> [How to complete this task] Range to output from the entries below: the line containing "rw [hH, gval_binMono_two" through the line containing "refine ⟨g, hg, funext fun μ => ?_⟩". Set it down exactly, ends included, nothing else.

══════

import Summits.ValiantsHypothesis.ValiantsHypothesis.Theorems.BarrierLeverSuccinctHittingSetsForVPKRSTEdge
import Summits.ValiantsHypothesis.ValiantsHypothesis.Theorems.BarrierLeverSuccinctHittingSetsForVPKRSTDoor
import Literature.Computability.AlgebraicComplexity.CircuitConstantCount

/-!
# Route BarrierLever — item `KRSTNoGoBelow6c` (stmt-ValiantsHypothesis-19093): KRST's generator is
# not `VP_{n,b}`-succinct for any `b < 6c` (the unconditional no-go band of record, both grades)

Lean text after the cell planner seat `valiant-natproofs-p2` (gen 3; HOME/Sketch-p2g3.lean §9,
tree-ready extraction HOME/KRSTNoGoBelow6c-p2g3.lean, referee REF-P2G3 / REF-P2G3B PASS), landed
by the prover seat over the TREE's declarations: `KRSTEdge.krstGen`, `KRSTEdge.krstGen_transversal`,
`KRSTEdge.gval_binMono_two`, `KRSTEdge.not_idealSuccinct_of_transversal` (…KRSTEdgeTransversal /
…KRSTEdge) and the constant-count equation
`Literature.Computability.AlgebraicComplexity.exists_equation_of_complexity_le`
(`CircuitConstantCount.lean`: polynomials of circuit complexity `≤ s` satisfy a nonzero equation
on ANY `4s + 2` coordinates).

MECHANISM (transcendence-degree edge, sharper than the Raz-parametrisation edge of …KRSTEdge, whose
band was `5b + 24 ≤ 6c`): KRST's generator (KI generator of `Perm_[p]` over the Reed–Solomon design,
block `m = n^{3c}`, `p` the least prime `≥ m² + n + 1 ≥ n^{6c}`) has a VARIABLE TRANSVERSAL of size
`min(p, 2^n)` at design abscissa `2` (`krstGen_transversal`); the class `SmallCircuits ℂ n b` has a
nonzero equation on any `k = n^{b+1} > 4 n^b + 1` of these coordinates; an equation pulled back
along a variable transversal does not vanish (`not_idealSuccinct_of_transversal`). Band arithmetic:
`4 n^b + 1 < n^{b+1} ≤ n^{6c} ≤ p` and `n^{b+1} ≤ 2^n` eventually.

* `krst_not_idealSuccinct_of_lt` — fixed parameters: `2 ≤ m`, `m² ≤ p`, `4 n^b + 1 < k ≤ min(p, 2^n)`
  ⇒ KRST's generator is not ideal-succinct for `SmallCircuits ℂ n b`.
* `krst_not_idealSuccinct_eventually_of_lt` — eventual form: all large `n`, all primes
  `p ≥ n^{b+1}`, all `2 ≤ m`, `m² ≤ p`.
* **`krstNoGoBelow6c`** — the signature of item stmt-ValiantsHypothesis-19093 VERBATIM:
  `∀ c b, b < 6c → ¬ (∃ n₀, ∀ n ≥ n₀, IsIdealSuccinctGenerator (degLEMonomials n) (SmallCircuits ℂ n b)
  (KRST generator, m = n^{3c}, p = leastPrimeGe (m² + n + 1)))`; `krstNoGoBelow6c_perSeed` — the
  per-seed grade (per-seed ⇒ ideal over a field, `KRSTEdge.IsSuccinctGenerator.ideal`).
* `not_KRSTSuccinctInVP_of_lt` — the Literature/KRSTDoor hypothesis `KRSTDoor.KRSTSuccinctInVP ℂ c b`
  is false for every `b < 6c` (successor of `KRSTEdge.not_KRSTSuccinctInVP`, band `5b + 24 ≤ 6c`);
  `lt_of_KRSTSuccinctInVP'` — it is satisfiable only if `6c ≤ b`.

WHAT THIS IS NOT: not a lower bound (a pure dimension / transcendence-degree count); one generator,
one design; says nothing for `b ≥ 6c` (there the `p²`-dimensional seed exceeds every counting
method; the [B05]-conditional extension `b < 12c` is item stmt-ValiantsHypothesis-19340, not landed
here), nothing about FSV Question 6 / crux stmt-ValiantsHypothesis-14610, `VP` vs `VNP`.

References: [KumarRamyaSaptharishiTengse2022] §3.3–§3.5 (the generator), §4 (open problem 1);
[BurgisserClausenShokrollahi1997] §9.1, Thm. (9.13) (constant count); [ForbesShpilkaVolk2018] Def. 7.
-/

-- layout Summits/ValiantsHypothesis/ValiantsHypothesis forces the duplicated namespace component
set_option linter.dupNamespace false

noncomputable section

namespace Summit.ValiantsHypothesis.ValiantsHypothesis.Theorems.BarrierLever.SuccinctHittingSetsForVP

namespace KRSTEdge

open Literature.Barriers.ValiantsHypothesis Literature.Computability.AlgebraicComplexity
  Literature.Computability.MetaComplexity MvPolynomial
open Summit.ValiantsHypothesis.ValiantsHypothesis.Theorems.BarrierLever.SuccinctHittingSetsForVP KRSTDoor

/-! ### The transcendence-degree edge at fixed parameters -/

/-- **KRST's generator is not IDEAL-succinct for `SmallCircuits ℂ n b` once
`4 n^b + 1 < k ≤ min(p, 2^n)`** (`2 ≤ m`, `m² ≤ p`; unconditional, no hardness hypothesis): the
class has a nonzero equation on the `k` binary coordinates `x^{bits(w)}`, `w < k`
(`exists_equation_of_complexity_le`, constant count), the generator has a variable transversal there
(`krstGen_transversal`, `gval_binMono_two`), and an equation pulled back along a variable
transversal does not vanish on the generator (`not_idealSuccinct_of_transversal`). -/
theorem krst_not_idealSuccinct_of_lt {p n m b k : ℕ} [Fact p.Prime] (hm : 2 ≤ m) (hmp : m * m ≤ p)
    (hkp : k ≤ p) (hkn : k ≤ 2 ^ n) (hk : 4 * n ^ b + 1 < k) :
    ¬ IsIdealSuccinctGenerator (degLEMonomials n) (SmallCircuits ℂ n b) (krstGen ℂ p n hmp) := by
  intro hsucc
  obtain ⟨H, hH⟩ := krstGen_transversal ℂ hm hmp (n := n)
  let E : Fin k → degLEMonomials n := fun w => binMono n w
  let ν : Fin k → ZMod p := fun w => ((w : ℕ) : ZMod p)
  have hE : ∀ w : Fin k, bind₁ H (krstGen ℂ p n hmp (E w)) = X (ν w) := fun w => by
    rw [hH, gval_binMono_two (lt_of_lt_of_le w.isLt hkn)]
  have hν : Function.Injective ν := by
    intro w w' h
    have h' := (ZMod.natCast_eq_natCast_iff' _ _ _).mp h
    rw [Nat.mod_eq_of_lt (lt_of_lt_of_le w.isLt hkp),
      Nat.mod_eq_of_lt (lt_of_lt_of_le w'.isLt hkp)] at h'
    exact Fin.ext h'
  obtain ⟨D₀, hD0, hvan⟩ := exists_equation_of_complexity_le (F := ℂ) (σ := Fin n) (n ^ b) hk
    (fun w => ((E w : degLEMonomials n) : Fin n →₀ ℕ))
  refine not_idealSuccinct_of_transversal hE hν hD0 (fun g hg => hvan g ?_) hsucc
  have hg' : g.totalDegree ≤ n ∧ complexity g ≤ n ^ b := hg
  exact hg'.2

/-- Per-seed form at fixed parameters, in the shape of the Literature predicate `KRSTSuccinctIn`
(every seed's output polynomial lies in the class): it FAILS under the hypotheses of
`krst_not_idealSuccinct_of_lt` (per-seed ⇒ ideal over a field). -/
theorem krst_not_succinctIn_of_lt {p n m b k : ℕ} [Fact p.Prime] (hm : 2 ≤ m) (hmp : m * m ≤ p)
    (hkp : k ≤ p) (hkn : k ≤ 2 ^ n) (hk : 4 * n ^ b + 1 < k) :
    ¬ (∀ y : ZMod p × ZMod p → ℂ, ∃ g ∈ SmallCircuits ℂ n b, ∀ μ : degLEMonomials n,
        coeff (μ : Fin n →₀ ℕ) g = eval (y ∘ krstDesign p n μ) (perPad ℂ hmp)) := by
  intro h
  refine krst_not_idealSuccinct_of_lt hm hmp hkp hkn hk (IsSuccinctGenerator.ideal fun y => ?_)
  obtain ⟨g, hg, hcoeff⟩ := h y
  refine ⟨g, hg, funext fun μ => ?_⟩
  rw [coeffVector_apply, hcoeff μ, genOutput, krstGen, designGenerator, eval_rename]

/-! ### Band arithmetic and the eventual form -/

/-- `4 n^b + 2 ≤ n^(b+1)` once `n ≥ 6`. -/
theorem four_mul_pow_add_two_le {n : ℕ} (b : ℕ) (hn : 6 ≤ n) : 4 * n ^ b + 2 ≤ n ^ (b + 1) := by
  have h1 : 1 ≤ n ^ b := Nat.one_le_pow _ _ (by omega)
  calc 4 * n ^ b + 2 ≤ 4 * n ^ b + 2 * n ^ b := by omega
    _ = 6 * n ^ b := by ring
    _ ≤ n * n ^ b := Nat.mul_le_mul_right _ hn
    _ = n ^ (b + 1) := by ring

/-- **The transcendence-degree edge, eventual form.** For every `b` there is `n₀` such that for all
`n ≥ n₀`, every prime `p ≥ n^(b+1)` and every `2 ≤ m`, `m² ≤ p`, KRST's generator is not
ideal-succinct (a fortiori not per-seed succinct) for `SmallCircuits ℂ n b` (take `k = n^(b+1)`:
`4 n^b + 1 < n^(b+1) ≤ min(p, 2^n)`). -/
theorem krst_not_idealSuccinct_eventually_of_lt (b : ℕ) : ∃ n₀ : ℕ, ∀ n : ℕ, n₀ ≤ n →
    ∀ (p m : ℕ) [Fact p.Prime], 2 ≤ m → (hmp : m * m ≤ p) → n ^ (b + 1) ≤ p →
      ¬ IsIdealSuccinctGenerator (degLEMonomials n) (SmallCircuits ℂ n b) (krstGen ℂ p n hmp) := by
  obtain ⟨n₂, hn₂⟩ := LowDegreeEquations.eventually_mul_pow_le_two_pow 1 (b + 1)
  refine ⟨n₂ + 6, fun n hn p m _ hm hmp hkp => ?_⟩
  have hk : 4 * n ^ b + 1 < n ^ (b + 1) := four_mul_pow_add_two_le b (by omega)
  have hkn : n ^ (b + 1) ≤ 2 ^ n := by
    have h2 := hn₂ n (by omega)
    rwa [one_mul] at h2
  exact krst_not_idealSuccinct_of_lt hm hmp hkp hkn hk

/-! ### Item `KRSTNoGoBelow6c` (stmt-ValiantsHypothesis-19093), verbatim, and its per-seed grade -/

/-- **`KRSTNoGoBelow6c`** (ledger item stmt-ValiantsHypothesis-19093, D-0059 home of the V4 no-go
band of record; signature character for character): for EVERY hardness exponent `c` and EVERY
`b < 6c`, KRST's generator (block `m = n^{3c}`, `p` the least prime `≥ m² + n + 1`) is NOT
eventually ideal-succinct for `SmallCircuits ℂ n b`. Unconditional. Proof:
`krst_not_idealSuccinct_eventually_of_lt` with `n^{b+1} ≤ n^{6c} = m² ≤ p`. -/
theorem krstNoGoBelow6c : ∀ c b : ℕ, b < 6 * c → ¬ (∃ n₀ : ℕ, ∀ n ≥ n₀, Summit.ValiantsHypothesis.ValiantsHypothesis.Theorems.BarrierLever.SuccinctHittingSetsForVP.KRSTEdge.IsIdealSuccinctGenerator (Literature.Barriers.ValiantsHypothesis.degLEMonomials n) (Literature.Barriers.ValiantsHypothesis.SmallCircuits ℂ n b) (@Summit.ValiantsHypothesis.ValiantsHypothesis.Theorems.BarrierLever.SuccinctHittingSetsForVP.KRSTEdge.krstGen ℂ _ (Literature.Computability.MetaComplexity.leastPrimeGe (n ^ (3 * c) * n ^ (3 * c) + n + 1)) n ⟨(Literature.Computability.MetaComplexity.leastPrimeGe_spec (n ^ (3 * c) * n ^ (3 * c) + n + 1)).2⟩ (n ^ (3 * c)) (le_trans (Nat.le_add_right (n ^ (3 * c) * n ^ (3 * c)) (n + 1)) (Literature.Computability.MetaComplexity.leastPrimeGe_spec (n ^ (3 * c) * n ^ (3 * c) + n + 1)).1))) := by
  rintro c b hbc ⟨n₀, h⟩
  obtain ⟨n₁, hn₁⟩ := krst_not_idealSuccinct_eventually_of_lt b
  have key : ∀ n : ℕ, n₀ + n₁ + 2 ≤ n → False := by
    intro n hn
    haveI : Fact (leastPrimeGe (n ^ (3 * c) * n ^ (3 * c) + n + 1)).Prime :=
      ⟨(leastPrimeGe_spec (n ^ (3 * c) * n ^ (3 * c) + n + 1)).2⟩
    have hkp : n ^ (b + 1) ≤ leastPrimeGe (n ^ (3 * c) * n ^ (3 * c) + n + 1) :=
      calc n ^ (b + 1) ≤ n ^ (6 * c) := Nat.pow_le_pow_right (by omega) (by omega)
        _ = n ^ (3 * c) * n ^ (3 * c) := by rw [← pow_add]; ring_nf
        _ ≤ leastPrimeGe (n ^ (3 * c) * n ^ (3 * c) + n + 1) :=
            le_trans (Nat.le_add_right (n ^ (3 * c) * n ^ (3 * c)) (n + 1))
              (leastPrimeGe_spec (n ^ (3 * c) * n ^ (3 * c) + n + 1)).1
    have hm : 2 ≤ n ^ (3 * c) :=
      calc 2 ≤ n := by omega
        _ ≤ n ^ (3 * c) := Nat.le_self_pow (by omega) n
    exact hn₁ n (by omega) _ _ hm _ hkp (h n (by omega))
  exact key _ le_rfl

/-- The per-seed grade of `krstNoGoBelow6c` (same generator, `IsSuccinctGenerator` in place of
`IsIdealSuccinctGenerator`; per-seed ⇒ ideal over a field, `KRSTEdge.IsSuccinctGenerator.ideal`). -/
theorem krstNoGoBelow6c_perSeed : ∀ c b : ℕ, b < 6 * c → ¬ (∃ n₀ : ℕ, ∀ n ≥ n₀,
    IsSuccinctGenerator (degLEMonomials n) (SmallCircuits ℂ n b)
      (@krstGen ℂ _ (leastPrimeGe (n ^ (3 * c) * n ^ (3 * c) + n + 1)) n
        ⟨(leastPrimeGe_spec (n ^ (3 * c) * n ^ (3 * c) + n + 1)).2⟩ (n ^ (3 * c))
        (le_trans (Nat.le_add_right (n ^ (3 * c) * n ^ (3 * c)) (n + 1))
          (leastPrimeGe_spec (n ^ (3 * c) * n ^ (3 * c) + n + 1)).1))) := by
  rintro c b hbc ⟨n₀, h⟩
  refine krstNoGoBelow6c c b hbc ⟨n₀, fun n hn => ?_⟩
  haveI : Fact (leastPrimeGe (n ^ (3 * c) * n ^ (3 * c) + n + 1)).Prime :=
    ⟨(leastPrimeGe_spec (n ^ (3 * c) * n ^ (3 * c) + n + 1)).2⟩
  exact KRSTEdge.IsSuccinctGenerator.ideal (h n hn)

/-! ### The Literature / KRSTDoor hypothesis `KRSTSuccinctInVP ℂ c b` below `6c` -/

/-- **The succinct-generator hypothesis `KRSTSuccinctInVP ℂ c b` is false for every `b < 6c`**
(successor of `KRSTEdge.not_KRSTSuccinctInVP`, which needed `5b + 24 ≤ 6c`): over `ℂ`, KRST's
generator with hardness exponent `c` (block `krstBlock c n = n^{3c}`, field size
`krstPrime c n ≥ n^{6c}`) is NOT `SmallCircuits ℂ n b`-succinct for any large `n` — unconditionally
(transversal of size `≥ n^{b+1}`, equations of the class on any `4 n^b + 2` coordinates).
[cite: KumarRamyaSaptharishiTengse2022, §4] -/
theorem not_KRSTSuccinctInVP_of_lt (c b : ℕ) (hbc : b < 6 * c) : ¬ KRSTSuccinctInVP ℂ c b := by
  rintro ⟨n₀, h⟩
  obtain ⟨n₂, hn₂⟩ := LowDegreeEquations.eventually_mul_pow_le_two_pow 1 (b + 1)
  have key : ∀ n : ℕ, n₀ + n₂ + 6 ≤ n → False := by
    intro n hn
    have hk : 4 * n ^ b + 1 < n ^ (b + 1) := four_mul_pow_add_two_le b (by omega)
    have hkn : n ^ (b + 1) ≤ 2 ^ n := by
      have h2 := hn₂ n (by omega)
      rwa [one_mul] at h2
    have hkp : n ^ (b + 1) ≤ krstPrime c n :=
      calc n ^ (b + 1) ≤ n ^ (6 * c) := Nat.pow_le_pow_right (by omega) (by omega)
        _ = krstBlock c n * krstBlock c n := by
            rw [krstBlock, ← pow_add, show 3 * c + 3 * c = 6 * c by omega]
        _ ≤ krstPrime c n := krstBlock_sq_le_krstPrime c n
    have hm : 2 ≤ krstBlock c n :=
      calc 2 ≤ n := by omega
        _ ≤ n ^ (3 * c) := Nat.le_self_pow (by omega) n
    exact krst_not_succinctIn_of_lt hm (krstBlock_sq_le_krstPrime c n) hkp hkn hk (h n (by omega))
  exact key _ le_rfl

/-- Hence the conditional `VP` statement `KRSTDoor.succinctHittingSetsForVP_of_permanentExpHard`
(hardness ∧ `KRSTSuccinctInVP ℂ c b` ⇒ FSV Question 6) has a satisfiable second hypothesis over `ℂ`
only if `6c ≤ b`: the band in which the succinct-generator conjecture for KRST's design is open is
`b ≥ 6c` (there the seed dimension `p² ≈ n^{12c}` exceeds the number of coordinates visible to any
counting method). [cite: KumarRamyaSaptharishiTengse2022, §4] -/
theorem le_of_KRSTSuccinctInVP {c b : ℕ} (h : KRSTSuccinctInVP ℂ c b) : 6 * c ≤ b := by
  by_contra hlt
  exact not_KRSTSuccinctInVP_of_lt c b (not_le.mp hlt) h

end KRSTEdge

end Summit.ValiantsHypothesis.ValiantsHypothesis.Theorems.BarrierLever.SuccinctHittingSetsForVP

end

══════

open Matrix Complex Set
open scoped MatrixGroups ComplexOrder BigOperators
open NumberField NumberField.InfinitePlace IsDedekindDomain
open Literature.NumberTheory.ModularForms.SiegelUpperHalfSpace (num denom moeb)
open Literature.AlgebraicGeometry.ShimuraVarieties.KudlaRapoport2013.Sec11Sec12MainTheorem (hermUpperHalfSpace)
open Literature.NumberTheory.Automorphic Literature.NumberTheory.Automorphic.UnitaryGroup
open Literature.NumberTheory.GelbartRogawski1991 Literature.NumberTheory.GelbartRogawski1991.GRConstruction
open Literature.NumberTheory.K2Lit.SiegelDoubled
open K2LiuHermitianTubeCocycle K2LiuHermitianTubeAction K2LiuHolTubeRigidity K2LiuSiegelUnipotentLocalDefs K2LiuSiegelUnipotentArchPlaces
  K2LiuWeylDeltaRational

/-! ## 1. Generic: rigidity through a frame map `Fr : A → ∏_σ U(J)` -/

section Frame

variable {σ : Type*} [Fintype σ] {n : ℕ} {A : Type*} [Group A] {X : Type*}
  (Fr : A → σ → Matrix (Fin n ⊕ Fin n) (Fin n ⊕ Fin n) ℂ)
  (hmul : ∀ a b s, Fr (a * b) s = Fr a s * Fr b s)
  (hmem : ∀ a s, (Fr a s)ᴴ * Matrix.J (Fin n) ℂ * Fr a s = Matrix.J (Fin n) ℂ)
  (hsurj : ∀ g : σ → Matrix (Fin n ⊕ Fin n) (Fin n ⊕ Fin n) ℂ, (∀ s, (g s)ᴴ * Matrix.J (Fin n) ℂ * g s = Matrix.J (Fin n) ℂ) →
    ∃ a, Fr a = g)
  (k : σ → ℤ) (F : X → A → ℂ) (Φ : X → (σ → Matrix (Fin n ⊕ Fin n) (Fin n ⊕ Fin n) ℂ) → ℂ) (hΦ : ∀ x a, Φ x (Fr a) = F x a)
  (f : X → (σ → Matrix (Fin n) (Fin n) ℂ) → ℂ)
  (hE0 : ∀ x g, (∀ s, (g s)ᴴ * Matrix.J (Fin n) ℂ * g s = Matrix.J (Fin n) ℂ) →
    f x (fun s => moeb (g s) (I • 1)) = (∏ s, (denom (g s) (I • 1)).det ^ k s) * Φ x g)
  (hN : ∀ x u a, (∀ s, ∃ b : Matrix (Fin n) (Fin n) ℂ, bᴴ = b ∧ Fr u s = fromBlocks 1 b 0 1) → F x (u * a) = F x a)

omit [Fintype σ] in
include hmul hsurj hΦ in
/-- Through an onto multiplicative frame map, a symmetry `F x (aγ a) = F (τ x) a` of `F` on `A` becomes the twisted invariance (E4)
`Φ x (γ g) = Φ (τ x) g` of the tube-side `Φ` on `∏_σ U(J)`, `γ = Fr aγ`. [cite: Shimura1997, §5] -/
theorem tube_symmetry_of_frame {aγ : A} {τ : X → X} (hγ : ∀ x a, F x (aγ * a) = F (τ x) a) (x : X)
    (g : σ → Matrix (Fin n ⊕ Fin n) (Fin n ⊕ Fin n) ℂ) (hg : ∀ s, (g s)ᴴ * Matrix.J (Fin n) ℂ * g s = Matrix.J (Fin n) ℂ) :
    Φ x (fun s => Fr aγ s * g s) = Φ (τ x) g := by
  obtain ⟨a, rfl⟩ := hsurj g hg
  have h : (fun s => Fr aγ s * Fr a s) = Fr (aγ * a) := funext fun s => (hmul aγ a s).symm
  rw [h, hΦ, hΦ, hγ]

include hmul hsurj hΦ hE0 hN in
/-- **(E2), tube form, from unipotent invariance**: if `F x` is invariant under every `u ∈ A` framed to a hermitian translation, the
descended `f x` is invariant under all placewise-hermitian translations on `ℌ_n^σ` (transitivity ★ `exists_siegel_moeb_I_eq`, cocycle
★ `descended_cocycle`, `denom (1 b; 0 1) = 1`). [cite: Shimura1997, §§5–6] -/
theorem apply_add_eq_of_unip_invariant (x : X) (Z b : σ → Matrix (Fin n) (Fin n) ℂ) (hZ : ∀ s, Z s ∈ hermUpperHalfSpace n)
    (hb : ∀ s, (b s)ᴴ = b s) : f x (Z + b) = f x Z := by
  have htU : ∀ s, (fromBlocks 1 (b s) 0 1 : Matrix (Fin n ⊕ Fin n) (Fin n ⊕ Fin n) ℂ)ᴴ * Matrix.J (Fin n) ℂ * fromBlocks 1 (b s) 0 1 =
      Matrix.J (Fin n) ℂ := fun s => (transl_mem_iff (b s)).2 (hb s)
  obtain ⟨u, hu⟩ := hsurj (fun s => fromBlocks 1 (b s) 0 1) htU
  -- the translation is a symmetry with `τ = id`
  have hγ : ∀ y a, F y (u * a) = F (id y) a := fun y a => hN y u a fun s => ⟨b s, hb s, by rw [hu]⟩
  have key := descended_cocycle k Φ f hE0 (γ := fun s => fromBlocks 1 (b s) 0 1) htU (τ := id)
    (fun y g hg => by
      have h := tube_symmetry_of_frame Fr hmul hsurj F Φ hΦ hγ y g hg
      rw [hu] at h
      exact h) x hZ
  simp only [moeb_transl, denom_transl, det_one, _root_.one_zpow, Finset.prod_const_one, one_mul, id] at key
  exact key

══════

> [Written answer]
    rw [hH, gval_binMono_two (lt_of_lt_of_le w.isLt hkn)]
  have hν : Function.Injective ν := by
    intro w w' h
    have h' := (ZMod.natCast_eq_natCast_iff' _ _ _).mp h
    rw [Nat.mod_eq_of_lt (lt_of_lt_of_le w.isLt hkp),
      Nat.mod_eq_of_lt (lt_of_lt_of_le w'.isLt hkp)] at h'
    exact Fin.ext h'
  obtain ⟨D₀, hD0, hvan⟩ := exists_equation_of_complexity_le (F := ℂ) (σ := Fin n) (n ^ b) hk
    (fun w => ((E w : degLEMonomials n) : Fin n →₀ ℕ))
  refine not_idealSuccinct_of_transversal hE hν hD0 (fun g hg => hvan g ?_) hsucc
  have hg' : g.totalDegree ≤ n ∧ complexity g ≤ n ^ b := hg
  exact hg'.2

/-- Per-seed form at fixed parameters, in the shape of the Literature predicate `KRSTSuccinctIn`
(every seed's output polynomial lies in the class): it FAILS under the hypotheses of
`krst_not_idealSuccinct_of_lt` (per-seed ⇒ ideal over a field). -/
theorem krst_not_succinctIn_of_lt {p n m b k : ℕ} [Fact p.Prime] (hm : 2 ≤ m) (hmp : m * m ≤ p)
    (hkp : k ≤ p) (hkn : k ≤ 2 ^ n) (hk : 4 * n ^ b + 1 < k) :
    ¬ (∀ y : ZMod p × ZMod p → ℂ, ∃ g ∈ SmallCircuits ℂ n b, ∀ μ : degLEMonomials n,
        coeff (μ : Fin n →₀ ℕ) g = eval (y ∘ krstDesign p n μ) (perPad ℂ hmp)) := by
  intro h
  refine krst_not_idealSuccinct_of_lt hm hmp hkp hkn hk (IsSuccinctGenerator.ideal fun y => ?_)
  obtain ⟨g, hg, hcoeff⟩ := h y
  refine ⟨g, hg, funext fun μ => ?_⟩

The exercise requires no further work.